Akan Dilepas Chevron, Sebenarnya apa sih Proyek IDD Tersebut?

PT Chevron Pacific Indonesia (PT CPI) sedang melakukan kajian untuk melepas posisi operator pada proyek Indonesia Deepwater Development (IDD). Hal ini disampaikan oleh Manager Corporate Communication Chevron, Sonitha Poernomo pada Senin malam (22/1) yang lalu.

“Iya (belum tentu jadi operator), itu yang sedang didiskusikan sekarang itu, mengevaluasi siapa yang menjadi operator.Secara keekonomiaan IDD kurang menarik. Kami sudah dapat izin dari SKK Migas untuk membuka data room dan mencari participant yang dapat kerja sama dengan pemerintah saat ini sehingga dapat produksi dengan baik. Saat ini belum ada keputusan akhir siapa yang akan mengelola IDD. Kalau nanti sudah terealisasi, maka akan kami sampaikan,” kata Sonitha usai Rapat Dengar Pendapat (RDP) dengan Komisi VII di Gedung DPR, Jakarta, Senin (20/1)

Sebenarnya apa sih proyek Indonesia Deepwater Development (IDD) tersebut?

Proyek IDD terdiri dari beberapa blok migas, dimana proyek IDD yang sedang dikerjakan oleh Chevron merupakan merupakan IDD tahap kedua dengan kepemilikan hak partisipasi pada proyek IDD Gendalo-Gehem sebesar 63%. Sisanya, dikuasai mitra usaha seperti Eni, Tip Top, Pertamina Hulu Energi, dan Mitra Muara Bakau. Tahap pertama proyek IDD, Lapangan Bangka telah berproduksi sejak Agustus 2016 dan menghasilkan delapan kargo gas alam cair (LNG) yang dikapalkan dari Terminal LNG Bontang, Kalimantan Timur

BACA JUGA  Dua Rencana Investasi NR Menunggu Persetujuan Subholding

Pada tahun 2008 silam, perusahaan pernah mengajukan rencana pengembangan (Plan of Development/PoD) lapangan Gehem dan Gendalo pada 2008 silam dengan nilai investasi mencapai US$6 miliar. Kemudian, nilai investasi tersebut direvisi kembali pada 2013 lalu menjadi US$12 miliar.
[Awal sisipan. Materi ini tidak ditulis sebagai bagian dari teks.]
import Summits.BirchSwinnertonDyer.BirchSwinnertonDyer.Theorems.InertBadSignedBranchesInertBadAtThreeIstarZeroPeriodRatioOfMazur
import HarnessLib

/-!
# Route `InertBadSignedBranches` (rung K8): the odd-`p` nodes of the signed type `(p, I₀*)` — class
# level `LowerHalfOnType p I₀*` and the typed missing input — WITHOUT the displayed period datum
# (`hper` from Mazur's `p ∤ c₀` at every odd `p`; sequel of `…IstarZeroPeriodRatioOfMazur.lean`;
# helper toward stmt-BirchSwinnertonDyer-19656; cell `b2b-bsdres`, seat x1b GEN 46, file 132; theorems only)

HONEST FRAMING (cell `b2b-bsdres`, run/shared/lean/b2b/bsd-rank1-residual/, verbatim in every file):
the goal of the cell is to DELETE the COMBINATION-SHAPED residual classes of the Birch–Swinnerton-Dyer
formula for ALL analytic-rank `≤ 1` elliptic curves over `ℚ` — "full BSD formula for every rank `≤ 1`
curve in class `C`" assembled STRICTLY from published theorems — so that the rank-`≤ 1` remainder
becomes exactly the CONSTRUCTION-SHAPED classes, which are TYPED (missing-input `Prop`s), NOT
attempted. This is not "finishing BSD". Research route; NO CLAIM BEYOND STATED CLASSES; the class
served (O10-PS = X12 ∩ CM-inert ∩ Kodaira `I₀*`, at any odd `p`) stays CONSTRUCTION-SHAPED and OPEN;
nothing here changes a label or a mark. THEOREMS ONLY (0 definitions, 0 named facts minted, 0 `sorry`):
every conclusion is CONDITIONAL on its displayed hypotheses — the law in pair form / (GZ_η-VAL), (C1_η)
and the readings appear ONLY as hypotheses; the named fact `mazur_not_dvd_maninConstant_of_odd` (Mazur
1978 Cor. 4.1 in lattice form; PRINTED PROOF, not formalised) is TAKEN AS A HYPOTHESIS `hM`
(conditional result), never asserted.

PARTITION (D-0054): CornerF inert-bad sub-cell (B12 / O10; O10-PS `e = 2`) × ALL rank-one pairs of
signed local type `(p, I₀*)` × every odd `p` — types-the-object-of / none: removes the displayed
period-ratio binder `hper` of the seat bsd-cm-inert's odd-`p` nodes
(`InertBadOdd.lowerHalfOnType_IstarZero_of_pairLaw_of_lowerReading_of_ne_two`,
`InertBadOdd.missingInputAt_IstarZero_of_pairLaw_of_readings_of_ne_two`,
`InertBadOdd.missingInputAt_IstarZero_of_etaGZValuation_of_readings_of_ne_two`) modulo ONE EXISTING
named fact which is already a conjunct of the route's `PublishedFactsInert`; closes no cell, books
nothing, moves no mark.

## What is here (§1 = `periodRatio_of_mazur_of_ne_two` of the prequel)

* `lowerHalfOnType_IstarZero_of_pairLaw_of_lowerReading_of_mazur_of_ne_two` — the O10-PS CLASS NODE
  at any odd `p` (`LowerHalfOnType p I₀*`) ⟸ law in pair form ∧ (C1_η) ∧ hmod / hGZ / hGZK / hPT / hnf /
  hM ∧ lower Kobayashi-7.4 reading ∧ `ord_p c_p = 0` on the type — NO period datum;
* `missingInputAt_IstarZero_of_pairLaw_of_readings_of_mazur_of_ne_two` — the typed missing input on the
  type at any odd `p`, same inputs with the exact reading + (R2);
* `missingInputAt_IstarZero_of_etaGZValuation_of_readings_of_mazur_of_ne_two` — the same from
  (GZ_η-VAL) in print currency.
NET (nothing booked; no mark / label / tier / count moves): at every odd `p` the O10-PS nodes display
exactly the `p ≥ 5` input list of the route's bridge (`PublishedFactsInert` = hmod ∧ hGZ ∧ hGZK ∧ hPT ∧
hnf ∧ hM) plus `ord_p c_p(W) = 0` (automatic at `p ≥ 5`, Kodaira–Néron; at `p = 3` the CM Tamagawa
lemma of the prequel's `p = 3` instances).

References (locators only): [Mazur1978] Cor. 4.1; [GreenbergVatsal2000] §3 Rem. 3.4; [Serre1972]
§1.11 Prop. 12; [Kobayashi2003] Thm. 3.2 (p. 7), §4 (p. 8), Thm. 7.4 (p. 13); [Miller2011LMS] §1,
Def. 1.1; [SilvermanAEC2009] IV.6.4, VII.6.3.
-/

set_option autoImplicit false
set_option linter.dupNamespace false
import Literature.NumberTheory.DiophantineGeometry.DenesEquationFreyCurveProofs
import Literature.NumberTheory.DiophantineGeometry.GeneralizedFermatTwoPowerCoefficientFreyProofs
import HarnessLib

/-!
# Darmon–Merel 1997, §9 "Proof of the Main Theorem for large exponents": the `j`-invariant of the
# Frey curve of Dénes' equation, Cor. 9.1, and the assembly of Main Theorem (1)

Topic `Literature/NumberTheory/DiophantineGeometry`; namespace
`Literature.NumberTheory.DiophantineGeometry`. Companion proof file (theorems only: no definition,
no named fact, no `sorry`) of the named fact
`Literature.NumberTheory.DiophantineGeometry.darmonMerel1997_denesEquation`
(`GeneralizedFermatTwoPowerCoefficient`), continuing `DenesEquationFreyCurveProofs` (§1 of the
printed proof). Source: H. Darmon, L. Merel, *Winding quotients and some variants of Fermat's Last
Theorem*, J. reine angew. Math. 490 (1997), 81–100 (read in the authors' 26-page version).

The printed proof ends as follows (§9, Corollary 9.1 and its proof, p. 24 of the preprint):

> *Corollary 9.1. Suppose that the exponent `n` is a prime `p ≥ 7`, and let `(a, b, c)` be a
> primitive solution to equation (1) … with `abc ≠ 0`. 1. In the case of equation (1), we have
> `abc = ±1`. … Proof: Assuming that it is modular, the curve `E` constructed from a nontrivial
> solution `(a, b, c)` to equation (1) … satisfies the assumptions of theorem 8.1. Hence `j(E)`
> belongs to `ℤ[1/p]`. It follows that `abc` … is equal to a power of `p`. But by corollary 4.4,
> the prime `p` does not divide `abc` … Corollary 9.1 follows. This completes our proof of the
> main theorem.*

Here `E : Y² = X(X − aᵖ)(X − 2cᵖ)` is the Frey curve (4) of §1, in the tree
`freyCurve (a ^ p) (-(2 * c ^ p))` (`DenesEquationFreyCurveProofs`). This file PROVES the
elementary arithmetic of this last step and of the two other places of the paper where the same
mechanism is used, and records the resulting logical shape of the whole proof as an assembly
theorem whose hypotheses are exactly the conclusions of the deep inputs:

* `j_freyCurve`, `j_freyCurve_denes`: `j(E) = 2⁸ (A² + AB + B²)³ / (AB(A + B))²` for
  `y² = x(x − A)(x + B)`, hence `j(E) = 2⁶ (a²ᵖ − 2aᵖcᵖ + 4c²ᵖ)³ / (abc)²ᵖ` for the curve (4)
  (DM §1: `Δ = 2⁶ (abc)²ᵖ`; Serre 1987 (4.1.9) `v_ℓ(j) = −2 v_ℓ(ABC)` at odd `ℓ`).
* `not_dvd_of_j_freyCurve_denes_eq_div` — **"`j(E) ∈ ℤ[1/q]` ⟹ every prime `ℓ ≠ q` is prime
  to `abc`"** (the sentence "It follows that `abc` is equal to a power of `p`" of the proof of
  Cor. 9.1, for an arbitrary prime `q`): the numerator `A² + AB + B²` is prime to `AB(A + B) =
  2(abc)ᵖ` (`not_dvd_sq_add_mul_add_sq`), and at `ℓ = 2` (when `c` is even) `2²ᵖ⁺² ∣ (AB(A+B))²`
  exceeds the `2⁸` of the numerator as soon as `p ≥ 4`.
* `denes_abc_eq_of_j_eq_div_of_not_dvd`, `denes_trivial_of_j_eq_div_of_not_dvd` — **Cor. 9.1 (1)
  and the last line of the paper**: if moreover `q ∤ abc` then `abc = ±1`, whence
  `(a, b, c) = ±(1, 1, 1)`.
* `denes_trivial_of_j_eq_div_two_pow` — the arithmetic end of the proof of **Prop. 4.2 (1)**
  (p. 11: "by prop. 3.1 of [Momose], `E` has potentially good reduction at all primes `ℓ ≠ 2`. It
  follows … that `abc` … is equal to `±1`"): `j(E) ∈ ℤ[1/2]` already forces the solution to be
  trivial (`a`, `b` are odd, so they are units, and then `2cᵖ = aᵖ + bᵖ ∈ {0, ±2}`).
* `hasMultiplicativeReductionAt_freyCurve_denes_of_dvd` — the first sentence of the proof of
  **Cor. 4.4** ("Otherwise, `E` would have multiplicative reduction at `p`"): at an odd prime
  `ℓ ∣ abc` the curve (4) has multiplicative reduction (Serre 1987 (4.1.2), in the tree as
  `hasMultiplicativeReductionAt_freyCurve_of_ne_two`).
* `darmonMerel1997_denesEquation_of_denes_of_large` — **the assembly of Main Theorem (1) for prime
  exponents `p ≥ 5` exactly as the source covers them**: from (i) the case `p = 5` (Dénes 1952,
  reference [7] of the paper, p. 3: "Dénes [7], who conjectured part 1 of our Main Theorem, and
  proved it for `2 < n < 31`") and (ii) for every prime
  `p ≥ 7` and every non-trivial primitive solution, `j(E) ∈ ℤ[1/p]` (Thm. 8.1 applied to `E` via
  Thm. 1.3, Lemma 1.2, Prop. 4.1 and Prop. 4.3) together with `p ∤ abc` (Cor. 4.4), the vendored
  statement `darmonMerel1997_denesEquation` follows (substitution `(x, y, z) ↦ (x, z, −y)` of
  `darmonMerel1997_denesEquation_iff_primitive_trivial`).

Nothing deep is proved here: modularity (Thm. 1.3), Ribet's level-lowering (Thm. 3.1), the complex
multiplication analysis of `X₀(32)` (Props. 4.1–4.3), Tate's `p`-adic uniformisation (Cor. 4.4) and
Thm. 8.1 itself remain exactly the inputs (ii); see the census in the docstring of
`darmonMerel1997_denesEquation_iff_primitive_trivial` and the sibling files
`DenesEquationModPRepresentationProofs` (Thm. 2.2), `DenesEquationWeightTwoLevelsProofs`
(Cor. 3.2, §4, modular side).

## References

* H. Darmon, L. Merel, *Winding quotients and some variants of Fermat's Last Theorem*, J. reine
  angew. Math. 490 (1997), 81–100: §1 (eq. (4), Prop. 1.1), §4 (Prop. 4.2, Cor. 4.4), §8
  (Thm. 8.1), §9 (Cor. 9.1). [DarmonMerel1997]
* P. Dénes, *Über die Diophantische Gleichung `xˡ + yˡ = czˡ`*, Acta Math. 88 (1952), 241–251
  (reference [7] of Darmon–Merel). [Denes1952]
* J.-P. Serre, *Sur les représentations modulaires de degré `2` de `Gal(ℚ̄/ℚ)`*, Duke Math. J. 54
  (1987), §4.1 ((4.1.2), (4.1.9)). [Serre1987]
-/

noncomputable section
import Summits.CriticalPhenomena.PercolationContinuityZ3.Theorems.Transplant.Slab111HubXT11R1
import Summits.CriticalPhenomena.PercolationContinuityZ3.Theorems.Transplant.Slab111HubXT11R2
import Summits.CriticalPhenomena.PercolationContinuityZ3.Theorems.Transplant.Slab111HubXT11R3
import Summits.CriticalPhenomena.PercolationContinuityZ3.Theorems.Transplant.Slab111HubXT11R4
import Summits.CriticalPhenomena.PercolationContinuityZ3.Theorems.Transplant.Slab111HubXLink
import HarnessLib

/-!
# The ZONE-FREE dispatcher of the `(111)`-films — all certificates of the shape `T11` and the node `xlinkage_T11` at its block types (`k ≥ 10`)

builds on p205010 (kernel theorem, internal audit signed; external expert review pending) — NOT used in this file.  Lane `prim-bschramm`, seat
`prim-bschramm-p2` (gen 37; class C1b; memo `HOME/bschramm/P2-LATTICES.md` §135); helper file (`--supports stmt-CriticalPhenomena-4575 --as helper`).
**`xcerts_T11`** collects the kernel-checked row certificates (files `Slab111HubXT11P*`, `…R*`); **`xlinkage_T11`** =
«Slab111HubXLink».`linkage_of_certsX` for the shape at every block type of its family, for every thickness `k ≥ 10`.
[cite: DuminilCopinSidoraviciusTassion2016, §2.3 (proof of Fact 2: the three disjoint paths γ_u, γ_v, γ_w in B_R(z))]
-/

noncomputable section

namespace Summit.CriticalPhenomena.PercolationContinuityZ3.Theorems.Transplant

open Literature.Probability.Percolation Literature.Probability.LatticeModels SimpleGraph

namespace Slab111

/-- **All row certificates of shape `T11`.** [folklore] -/
theorem xcerts_T11 : ∀ q₁ ∈ ecolsOf shapeT11, ∀ q₂ ∈ ecolsOf shapeT11, ∃ (pool : List ℕ) (Ns : List (List ℕ)), certRowOK shapeT11 10 q₁ q₂ pool Ns = true := by
  intro q₁ h₁
  have h₁' : q₁ ∈ ([(1, 0), (0, -1), (-1, 1), (-1, 0), (0, 1), (1, -1), (0, -2), (-2, 2), (-2, 0), (0, 2), (1, 1), (1, -2), (-1, -1), (-2, 1), (-1, 2), (-3, 0), (-3, 1), (-3, 2), (-3, 3), (-2, -1), (-2, 3), (-1, -2), (-1, 3), (0, -3), (0, 3), (1, -3), (1, 2)] : List (ℤ × ℤ)) := h₁
  simp only [List.mem_cons, List.not_mem_nil, or_false] at h₁'
  rcases h₁' with rfl | rfl | rfl | rfl | rfl | rfl | rfl | rfl | rfl | rfl | rfl | rfl | rfl | rfl | rfl | rfl | rfl | rfl | rfl | rfl | rfl | rfl | rfl | rfl | rfl | rfl | rfl
  · exact xrowsT11_1
  · exact xrowsT11_2
  · exact xrowsT11_3
  · exact xrowsT11_4
  · exact xrowsT11_5
  · exact xrowsT11_6
  · exact xrowsT11_7
  · exact xrowsT11_8
  · exact xrowsT11_9
  · exact xrowsT11_10
  · exact xrowsT11_11
  · exact xrowsT11_12
  · exact xrowsT11_13
  · exact xrowsT11_14
  · exact xrowsT11_15
  · exact xrowsT11_16
  · exact xrowsT11_17
  · exact xrowsT11_18
  · exact xrowsT11_19
  · exact xrowsT11_20
  · exact xrowsT11_21
  · exact xrowsT11_22
  · exact xrowsT11_23
  · exact xrowsT11_24
  · exact xrowsT11_25
  · exact xrowsT11_26
  · exact xrowsT11_27

/-- **THE NODE AT THE BLOCK TYPES OF SHAPE `T11`** (`k ≥ 10`): shaped local linkage from the zone-free certificates. [cite: DuminilCopinSidoraviciusTassion2016, §2.3 (proof of Fact 2: the three disjoint paths γ_u, γ_v, γ_w in B_R(z))] -/
theorem xlinkage_T11 {k : ℕ} (hk : 10 ≤ k) (z : Site 2) {tD sR sD : ℕ} (htD : tD = 1) (hsR : 3 ≤ sR) (hsD : sR ≤ sD) :
    ∃ W : Set (slab111 k), (∀ x ∈ W, (hexShadow k).sh x ∈ blkR 3 z tD sD) ∧
      (∀ x, (hexShadow k).sh x ∈ hexBall z 1 → (hexShadow k).sh x ∈ blkR 3 z tD sD → x ∈ W) ∧
      ∀ (E₁ E₂ w' : slab111 k), (hexShadow k).Terminals 3 z 1 tD sR W E₁ E₂ w' →
        ∃ r₁ r₂ : VRouteData (film k) (W ∩ (hexShadow k).lift (blkR 3 z 1 sR)) W E₁ E₂ w', r₁.y = r₂.b ∧ r₁.b = r₂.y :=
  linkage_of_certsX (kmin := 10) (by exact_mod_cast hk) (shapeT11_valid htD hsR hsD) xcerts_T11 z

end Slab111

end Summit.CriticalPhenomena.PercolationContinuityZ3.Theorems.Transplant

end
import Summits.QuantumFields.BalabanUV.T4Continuum.Support.SkeletonFillFullRoot
import Summits.QuantumFields.BalabanUV.T4Continuum.Support.SkeletonFillFullSmall

/-!
# T⁴ programme, node NE3 — kinematic refinement lemma, leaf R1c∕R1d (row NE3-S4d): **ROOT-CLOSENESS OF THE FINE
# PLAQUETTES OF THE CLOSED-FORM FILLING**, case III — the far face in the higher direction (file F4c `SkeletonFillFullRootFar`)

Cell `pub-balaban`, NE3 formalisation swarm `b2b-balaban-t4-ne3-formalise-*`, unit `b2b-balaban-t4-ne3-formalise-leaf-04`
(LEAF PROVER 04, gen 2), written for row **S4d** of `t4/formal/NE3/LEAVES.md` BY ARRANGEMENT with its holder leaf-07
(journal OFFER «F3-GRAD SPLIT» ∕ «F3-GRAD PLAN v1», 2026-08-20T08:12Z ∕ 08:19Z); continuation of `SkeletonFillFullRoot` (F4b,
cases I–II).  Hypothesis `hroot` of `SkeletonFillFullGradReduce.covGrad_fullFill_le_of_rootClose` (F4a), case III: the
plaquette with corner `L•z + q`, `q_ν = L − 1 > q_μ` (`μ < ν`), is within
`ρ_III = 2θ(θ+θ_L) + 2La₀(θ+θ_L) + d(L−1)δ + 2(2θ+3θ_L)a₀` of its cell's root `h(z;μ,ν)` (`θ = d(L−1)a₀`, `θ_L = d(L−1)La₀`,
`δ` the covariant root gradient across the coarse bond `(z,ν)`).  The word is leaf-07's `SkeletonFillFull.hol_plaq_fullFill_farν`
(F2) BY NAME; the chain is leaf-07's `SkeletonFillFullFaces.norm_plaq_farν_sub_one_le` (F3b) with the target moved from
`BΛ·Ã` to `g·BΛ·Ã`: after the two commutator moves and the transport of the neighbour's rows the two sides read
`Fr·(Λ_b A₁ g A₂)` and `Fr·g·(Λ_b A₁ A₂)`, `Fr = B·Λ_a·g^{kL}` — one more commutator of the single root `g` with `Λ_b A₁`
and one with `Fr`; the abelian tally `g^L·(g^{L−1})⁻¹ = g` is the anchor.  NO term linear in `a₀`.

CONTENT (all [folklore]; `Matrix n n ℂ`; 0 sorry): `norm_val_plaq4_sub_eq` (root-anchored plaquette frame, for F4d),
**`norm_plaq_farν_sub_root_le`** (leaf-07's arithmetic helper `SkeletonFillFullSmall.two_mul_mul_le` BY NAME).

HONEST FRAMING.  Norm bookkeeping for a kinematic construction; no minimiser, no conditional of the cell (`BetaPertH`, (B),
G-an2-4); nothing bears on infinite volume, a mass gap, or the Clay problem; **NE3 is NOT proved**; `SmoothRefine` ∕
`ApproxRefine` NOT proved.  Finite T⁴ rung (B)+1.  ABSOLUTE RULE kept: no printed sentence is a hypothesis; no
`def … : Prop` fact; no `sorry`; axioms ⊆ {propext, Classical.choice, Quot.sound}.  PLACEMENT (human rule 2026-08-19):
under `Summits/QuantumFields/BalabanUV/`; imports F4b + leaf-07's F3c (for `two_mul_mul_le`); restates nothing.
HONEST DEPENDENCY: continuum YM on T⁴ ⇐ BetaPertH ∧ nine spine estimates (0/9 proved); BetaPertH ⇐ (D1) ∧ (D4) ∧ CAP+tail;
G-an2-4 gates asym, D1 and NE2/3/4.
-/

set_option autoImplicit false

open scoped BigOperators Matrix Matrix.Norms.L2Operator
open NormedSpace

namespace Summit.QuantumFields.BalabanUV.T4Continuum.SkeletonFillFullRootFar

open Literature.MathematicalPhysics.QuantumFieldTheory.Balaban1983to89
open B7Prop1Explicit B7Prop2Explicit B7Prop1Local MatrixLog UnitaryModel
open T4AveragingDeficitWall hiding Site Plane Plaq Bond
open AveragingDeficitTransport AveragingDeficitNearIdentity GaugeFieldPerturbation
open SkeletonLattice SkeletonFill SkeletonFillFull SkeletonFillFullNorms SkeletonFillFullFaces SkeletonFillFullRoot
open SkeletonFillFullSmall (two_mul_mul_le)

noncomputable section

variable {d : ℕ} {n : Type*} [Fintype n] [DecidableEq n]

section Frame4

/-- **THE PLAQUETTE FRAME AGAINST A ROOT**: `‖A M A′⁻¹ N⁻¹ − g‖ = ‖A M − g·(N A′)‖` for unitary `A′, N` (the root-anchored
twin of leaf-07's `SkeletonFillFullNorms.norm_val_plaq4_sub_one`; used by case IV, file F4d). [folklore] -/
theorem norm_val_plaq4_sub_eq {A M A' N g : (Matrix n n ℂ)ˣ} (hA' : A' ∈ unitaryUnits (Matrix n n ℂ))
    (hN : N ∈ unitaryUnits (Matrix n n ℂ)) :
    ‖((A * M * A'⁻¹ * N⁻¹ : (Matrix n n ℂ)ˣ) : Matrix n n ℂ) - (g : Matrix n n ℂ)‖
      = ‖((A * M : (Matrix n n ℂ)ˣ) : Matrix n n ℂ) - ((g * (N * A') : (Matrix n n ℂ)ˣ) : Matrix n n ℂ)‖ := by
  have e1 : (A * M * A'⁻¹ * N⁻¹ : (Matrix n n ℂ)ˣ) = (A * M) * (N * A')⁻¹ := by group
  have e2 : (g : (Matrix n n ℂ)ˣ) = (g * (N * A')) * (N * A')⁻¹ := by group
  conv_lhs => rw [e1, e2]
  exact norm_val_mul_right_sub ((unitaryUnits (Matrix n n ℂ)).inv_mem ((unitaryUnits (Matrix n n ℂ)).mul_mem hN hA')) _ _

end Frame4

section CaseIII

variable [Nonempty n] {L : ℕ} {a₀ δ : ℝ}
Namun, pada tahun 2015, Chevron menyerahkan kembali PoD dengan nilai investasi yang meningkat, yakni di kisaran US$9 miliar hingga US$10 miliar. Barulah pada Juni 2018, Chevron mau menurunkan biaya investasi IDD tahap II menjadi US$ 5 miliar. Itu pun setelah Menteri Energi dan Sumber Daya Mineral (ESDM) saat itu, Ignasius Jonan, bertandang ke Washington untuk bernegosiasi dengan Chevron.

Pengembangan Gendalo-Gehem termasuk pengembangan dua hub terpisah masing-masing memiliki Floating Processing Unit  (FPU), pusat pengeboran bawah laut, jaringan pipa gas alam dan kondensat, serta fasilitas penerimaan di darat. Rencananya gas alam hasil produksi dari proyek IDD akan dijual untuk kebutuhan dalam negeri dan diekspor dalam bentuk gas alam cair.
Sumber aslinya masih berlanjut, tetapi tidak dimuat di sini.